The problem isn't really that you can't pass things by references in Python. In fact, you always pass values by reference; Python never copies values unless you ask it to.
Or, more accurately, that whole C-based terminology is misleading in Python.
Anyway, when you do this:
James.attack(Keaton.statHEALTH)
This doesn't make a copy of the value in Keaton.statHEALTH
, it passes a reference to the exact same value. So, when attack
starts, your enemyhealth
variable is a name for that value.
And then you do this:
enemyhealth = (enemyhealth - self.statATK)
… the enemyhealth - self.statATK
returns a new value, and then you bind that new value to the enemyhealth
name. This has no effect on any other names for the old value.
There are two ways to solve this.
First, you don't actually need to mutate anything here. You're already doing return enemyhealth
at the end. That means the caller can get the new value that you calculated. So why not just use that?

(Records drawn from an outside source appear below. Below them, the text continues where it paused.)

include h hε₀ hε7 hreg hseq hι hT hregU hseqU hTU in
/-- ★★★ **(RB1) AT THE MEMBER** — everything of §1 and §2 in one row: for `hh : L²` with `X hh = hh` (the cut-off fixes it),
`‖G_U hh − G_V hh‖ ≤ c_G·‖hh‖`, `c_G = √(m_U⁻¹)(1 + √(m_U⁻¹))(c√(m_V⁻¹) + c₀′m_V⁻¹) + √(m_V⁻¹)(1 + √(m_V⁻¹))(c√(m_V⁻¹) + c₀″m_V⁻¹)` with the §1 constants
`c₀′ = c + a((25κ∕4)θ′ + 2√(25κ∕8)δ_Q)`, `c₀″ = c + a(25κ∕4)θ′` (`+ 2√(25κ∕8)·0`), `δ_Q = √(2κ)(9000L²ε₀ + 2δ_V + 2δ_U)` — 2b-door's `hRB1`.
[cite: Balaban1985BackgroundPropagators, Thm 3.3 p.399, (3.49) p.399, (3.100)-(3.105) pp.413-414; Balaban1985Averaging, (97) p.32] -/
theorem norm_massiveInv_sub_le_of_cutoff_fixed (χ : Site (F.P K) 0 → ℝ) (χc : Site (F.P K) (K - n) → ℝ) {θ θ' δ : ℝ} (hθ : 0 ≤ θ) (hθ' : 0 ≤ θ') (hδ : 0 ≤ δ)
    (hχ1 : ∀ x, |χ x| ≤ 1) (hχ : ∀ (x : Site (F.P K) 0) (μ : Fin 3), |χ (x.shift μ) - χ x| ≤ θ)
    (hχblk : ∀ x : Site (F.P K) 0, |χ x - χc (iterBlockOf (K - n) x)| ≤ θ')
    (hUV : ∀ b : PBond (F.P K) 0, (χ b.tgt ≠ 0 ∨ χ b.src ≠ 0) →
      ‖((bgUnits F K U b : (Matrix (Fin 2) (Fin 2) ℂ)ˣ) : Matrix (Fin 2) (Fin 2) ℂ) - ((bgUnits F K V b : (Matrix (Fin 2) (Fin 2) ℂ)ˣ) : Matrix (Fin 2) (Fin 2) ℂ)‖ ≤ δ * eta F n K)
    {δV δU : ℝ} (hδV : 0 ≤ δV) (hδU : 0 ≤ δU)
    (hCV : ∀ Y : Site (F.P K) (K - n), (∃ x ∈ iterBlock (K - n) Y, χ x ≠ 0) → ∀ x ∈ iterBlock (K - n) Y, ‖(((axialT (bgUnits F K V) (Site.fibreSite 0 (K - n) (iterBlockOf (K - n) x) fun _ => (⟨0, pow_pos (F.P K).L_pos (K - n)⟩ : Fin ((F.P K).L ^ (K - n)))) (embIter (K - n) Y))⁻¹ *
          axialT (bgUnits F K V) (Site.fibreSite 0 (K - n) (iterBlockOf (K - n) x) fun _ => (⟨0, pow_pos (F.P K).L_pos (K - n)⟩ : Fin ((F.P K).L ^ (K - n)))) x : (Matrix (Fin 2) (Fin 2) ℂ)ˣ) : Matrix (Fin 2) (Fin 2) ℂ) - 1‖ ≤ δV)
    (hCU : ∀ Y : Site (F.P K) (K - n), (∃ x ∈ iterBlock (K - n) Y, χ x ≠ 0) → ∀ x ∈ iterBlock (K - n) Y, ‖(((axialT (bgUnits F K U) (Site.fibreSite 0 (K - n) (iterBlockOf (K - n) x) fun _ => (⟨0, pow_pos (F.P K).L_pos (K - n)⟩ : Fin ((F.P K).L ^ (K - n)))) (embIter (K - n) Y))⁻¹ *
          axialT (bgUnits F K U) (Site.fibreSite 0 (K - n) (iterBlockOf (K - n) x) fun _ => (⟨0, pow_pos (F.P K).L_pos (K - n)⟩ : Fin ((F.P K).L ^ (K - n)))) x : (Matrix (Fin 2) (Fin 2) ℂ)ˣ) : Matrix (Fin 2) (Fin 2) ℂ) - 1‖ ≤ δU)
    {a : ℝ} (ha : 0 ≤ a)
    (X : SiteL2K ℂ 3 (periodsT3 F K) c₀ W₂ →ₗ[ℂ] SiteL2K ℂ 3 (periodsT3 F K) c₀ W₂) (hX : ∀ l : Site (F.P K) 0 → Matrix (Fin 2) (Fin 2) ℂ, X (toL2S F K c₀ l) = toL2S F K c₀ (fun x => χ x • l x))
    (AU AV GU GV : SiteL2K ℂ 3 (periodsT3 F K) c₀ W₂ →ₗ[ℂ] SiteL2K ℂ 3 (periodsT3 F K) c₀ W₂)
    (hAV : ∀ w, AV w = covLapSite F n K c₀ V w + (a : ℂ) • T (ι (Q'' w)))
    (hAU : ∀ w, AU w = covLapSite F n K c₀ U w + (a : ℂ) • TU (ι (QU w)))
    (hUG : ∀ v, AU (GU v) = v) (hAG : ∀ v, AV (GV v) = v) (hGA : ∀ v, GU (AU v) = v) (hGAV : ∀ v, GV (AV v) = v)
    {mU mV : ℝ} (hmU : 0 < mU) (hmV : 0 < mV)
    (hcoU : ∀ u : SiteL2K ℂ 3 (periodsT3 F K) c₀ W₂, mU * ‖u‖ ^ 2 ≤ RCLike.re ⟪u, AU u⟫_ℂ) (hcoV : ∀ u : SiteL2K ℂ 3 (periodsT3 F K) c₀ W₂, mV * ‖u‖ ^ 2 ≤ RCLike.re ⟪u, AV u⟫_ℂ)
    (henergyU : ∀ w : SiteL2K ℂ 3 (periodsT3 F K) c₀ W₂, ‖DL2 F n K c₀ U w‖ ^ 2 ≤ RCLike.re ⟪w, AU w⟫_ℂ) (henergy : ∀ w : SiteL2K ℂ 3 (periodsT3 F K) c₀ W₂, ‖DL2 F n K c₀ V w‖ ^ 2 ≤ RCLike.re ⟪w, AV w⟫_ℂ)
    (hh : SiteL2K ℂ 3 (periodsT3 F K) c₀ W₂) (hXh : X hh = hh) :
    ‖GU hh - GV hh‖
      ≤ (Real.sqrt mU⁻¹ * (1 + Real.sqrt mU⁻¹) * ((Real.sqrt 3 * (eta F n K)⁻¹ * θ + Real.sqrt 24 * δ + 2 * (Real.sqrt 3 * (eta F n K)⁻¹ * θ) * (Real.sqrt 24 * δ)) * Real.sqrt mV⁻¹ + ((Real.sqrt 3 * (eta F n K)⁻¹ * θ + Real.sqrt 24 * δ + 2 * (Real.sqrt 3 * (eta F n K)⁻¹ * θ) * (Real.sqrt 24 * δ)) + a * ((25 / 4) * (c₁ * ((((F.P K).L : ℝ) ^ (F.P K).d) ^ (K - n))⁻¹ / c₀) * θ' + 2 * Real.sqrt ((25 / 8) * (c₁ * ((((F.P K).L : ℝ) ^ (F.P K).d) ^ (K - n))⁻¹ / c₀)) * (Real.sqrt (2 * (c₁ * ((((F.P K).L : ℝ) ^ (F.P K).d) ^ (K - n))⁻¹ / c₀)) * (2 * (4500 * (F.L : ℝ) ^ 2 * ε₀) + 2 * δV + 2 * δU)))) * mV⁻¹)
          + Real.sqrt mV⁻¹ * (1 + Real.sqrt mV⁻¹) * ((Real.sqrt 3 * (eta F n K)⁻¹ * θ + Real.sqrt 24 * δ + 2 * (Real.sqrt 3 * (eta F n K)⁻¹ * θ) * (Real.sqrt 24 * δ)) * Real.sqrt mV⁻¹ + ((Real.sqrt 3 * (eta F n K)⁻¹ * θ + Real.sqrt 24 * δ + 2 * (Real.sqrt 3 * (eta F n K)⁻¹ * θ) * (Real.sqrt 24 * δ)) + a * ((25 / 4) * (c₁ * ((((F.P K).L : ℝ) ^ (F.P K).d) ^ (K - n))⁻¹ / c₀) * θ' + 2 * Real.sqrt ((25 / 8) * (c₁ * ((((F.P K).L : ℝ) ^ (F.P K).d) ^ (K - n))⁻¹ / c₀)) * 0)) * mV⁻¹)) * ‖hh‖ := by
  have hc₀ : 0 < c₀ := Fact.out
  have hc₁ : 0 < c₁ := Fact.out
  have hη : 0 < eta F n K := T3SectALandauChart.eta_pos F n K
  have hL := (F.P K).L_pos
  have hc : 0 ≤ (Real.sqrt 3 * (eta F n K)⁻¹ * θ + Real.sqrt 24 * δ + 2 * (Real.sqrt 3 * (eta F n K)⁻¹ * θ) * (Real.sqrt 24 * δ)) := by positivity
  have hc0' : 0 ≤ ((Real.sqrt 3 * (eta F n K)⁻¹ * θ + Real.sqrt 24 * δ + 2 * (Real.sqrt 3 * (eta F n K)⁻¹ * θ) * (Real.sqrt 24 * δ)) + a * ((25 / 4) * (c₁ * ((((F.P K).L : ℝ) ^ (F.P K).d) ^ (K - n))⁻¹ / c₀) * θ' + 2 * Real.sqrt ((25 / 8) * (c₁ * ((((F.P K).L : ℝ) ^ (F.P K).d) ^ (K - n))⁻¹ / c₀)) * (Real.sqrt (2 * (c₁ * ((((F.P K).L : ℝ) ^ (F.P K).d) ^ (K - n))⁻¹ / c₀)) * (2 * (4500 * (F.L : ℝ) ^ 2 * ε₀) + 2 * δV + 2 * δU)))) := by positivity
  have hc0'' : 0 ≤ ((Real.sqrt 3 * (eta F n K)⁻¹ * θ + Real.sqrt 24 * δ + 2 * (Real.sqrt 3 * (eta F n K)⁻¹ * θ) * (Real.sqrt 24 * δ)) + a * ((25 / 4) * (c₁ * ((((F.P K).L : ℝ) ^ (F.P K).d) ^ (K - n))⁻¹ / c₀) * θ' + 2 * Real.sqrt ((25 / 8) * (c₁ * ((((F.P K).L : ℝ) ^ (F.P K).d) ^ (K - n))⁻¹ / c₀)) * 0)) := by positivity
  exact norm_inv_sub_inv_le_of_cutoff_fixed AU AV GU GV X (DL2 F n K c₀ U) (DL2 F n K c₀ V) hUG hAG hGA hGAV hmU hmV hcoU hcoV henergyU henergy
    hc hc0' hc hc0''
    (hform_massive F h hε₀ hε7 V hreg Q'' hseq ι hι T hT U hregU QU hseqU TU hTU χ χc hθ hθ' hδ hχ1 hχ hχblk hUV hδV hδU hCV hCU ha X hX AU AV hAV hAU)
    (hform_massive_self F h hε₀ hε7 V hreg Q'' hseq ι hι T hT χ χc hθ hθ' hδ hχ1 hχ hχblk ha X hX AV hAV) hh hXh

Keaton.statHEALTH = James.attack(Keaton.statHEALTH)
And then everything works.
Of course in C++, you can mutate integer values. This seems a little silly when you think about it—turning the number 24 into the number 19 would break a lot of math, and probably make the universe stop working, and Python just isn't that powerful.
But you can easily build a type that can be sensibly mutated. In fact, you've already built one: a Fighter
holds an integer health value, but can be changed to hold a different one instead. So, you could write this:
def attack(self, enemy):
enemy.health = enemy.health - self.statATK
And then:
James.attack(Keaton)
Just as calling the old method with Keaton.health
made enemyhealth
into another reference to the same number, calling the new method with Keaton
makes enemy
into a reference to the same Fighter
. If you just reassigned a new value to enemy
, that wouldn't have any effect on the old value, the one that Keaton
refers to. But if you change the value in-place, obviously Keaton
is still referring to that now-changed value.